I regret to admit that I ended up sitting on the sidelines with Pam, as we watched the men join the kids in making fools of themselves. This was a decision that I did not regret in the least. First of all, it was hilarious to watch grown men racing children to beat them as the next slipper to slide down the soaked tarp. Brad's face was pure ecstasy, and Mitch looked like a walrus as he willed his body to go the farthest. Oh, and their little son, Ben, was way too cute!
Second of all, it was apparently very painful. Brad got tarp burns down his bare chest, and various scrapes, cuts, and bruises on multiple parts of his body. Not to mention, his muscles were so sore the next day that he literally had to use his arms to lift his legs up, one at a time, into his pants.
Obviously, we're too old for this stuff.
Brad and I have actually already received our formal invitation.

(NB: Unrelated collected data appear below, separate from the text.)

/-- Finite-difference characterisation of `Ḃ^s_{p,∞}`, `0 < s < 1`, `1 ≤ p < ∞` (BCD Thm. 2.36):
an `L^p` function `f` lies in the Littlewood–Paley class `Ḃ^s_{p,∞}` iff
`sup_{h ≠ 0} ‖f(· + h) - f‖_{L^p} / ‖h‖^s < ∞`, i.e. iff `MemBesovSup s p f volume`
(`H21/Prelude/Sobolev/BesovDifference.lean`). (`p = ∞` is excluded only because of the
realisation condition: constants have vanishing difference quotients but `Ṡ_j c = c ↛ 0`.) [cite: BahouriCheminDanchin2011, Thm. 2.36] -/
def memHomBesov_iff_memBesovSup : Prop :=
  ∀ {s : ℝ} (hs₀ : 0 < s) (hs₁ : s < 1) {p : ℝ≥0∞} [Fact (1 ≤ p)] (hp : p ≠ ∞) (f : Lp F p (volume : Measure E)),
    MemHomBesov s p ∞ (f : 𝓢'(E, F)) ↔ MemBesovSup s p (f : E → F) volume

/-- Finite-difference characterisation of the inhomogeneous `B^s_{p,∞}`, `0 < s < 1`, `1 ≤ p ≤ ∞`
(Triebel 1983, Thm. 2.5.12; BCD Thm. 2.36): for `f ∈ L^p`,
`f ∈ B^s_{p,∞} ↔ sup_{h ≠ 0} ‖f(· + h) - f‖_{L^p} / ‖h‖^s < ∞`. [cite: Triebel1983, Thm. 2.5.12] -/
def memBesov_top_iff_memBesovSup : Prop :=
  ∀ {s : ℝ} (hs₀ : 0 < s) (hs₁ : s < 1) {p : ℝ≥0∞} [Fact (1 ≤ p)] (f : Lp F p (volume : Measure E)),
    MemBesov s p ∞ (f : 𝓢'(E, F)) ↔ MemBesovSup s p (f : E → F) volume

/-- `B^s_{∞,∞} = C^{0,s}_b` for `0 < s < 1` (Triebel 1983, Thm. 2.5.7 and §2.5.12; BCD §2.7,
Examples): a tempered distribution lies in `B^s_{∞,∞}` iff it is (the distribution of) a
bounded `s`-Hölder function, `MemBoundedHolder` of `H21/Prelude/Sobolev/HolderNorm.lean`. The
function is packaged through `MemLp f ∞` and the coercion `L^∞ → 𝓢'`. [cite: Triebel1983, Thm. 2.5.7 and §2.5.12] -/
def memBesov_top_top_iff_memBoundedHolder : Prop :=
  ∀ {s : ℝ} (hs₀ : 0 < s) (hs₁ : s < 1) (u : 𝓢'(E, F)),
    MemBesov s ∞ ∞ u ↔ ∃ (f : E → F) (hf : MemLp f ∞ (volume : Measure E)),
      MemBoundedHolder ⟨s, hs₀.le⟩ f ∧ ((hf.toLp f : Lp F ∞ (volume : Measure E)) : 𝓢'(E, F)) = u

As soon as I saw it in the mailbox, I felt bad for costing my future-sister-in-law $1.05 in postage. Why, oh why didn't I just bring it home with me that night?
Oh well. Real mail is always nice. Especially when it says "Mr. & Mrs. Bradley Mehaffey" in that stunning, handwritten script!
She was completely showered with love by some of us who love her most. Here's the whole gang (minus Beth and Baby Adley who had to leave early). Notice how we (accidentally) left a perfect space for Bobby Brown to join us!
With barely a month to go before the Big Day, she's anticipating a few more showers with different groups of friends and family. Oh the benefits of marrying your love. Besides, you know, marrying your love.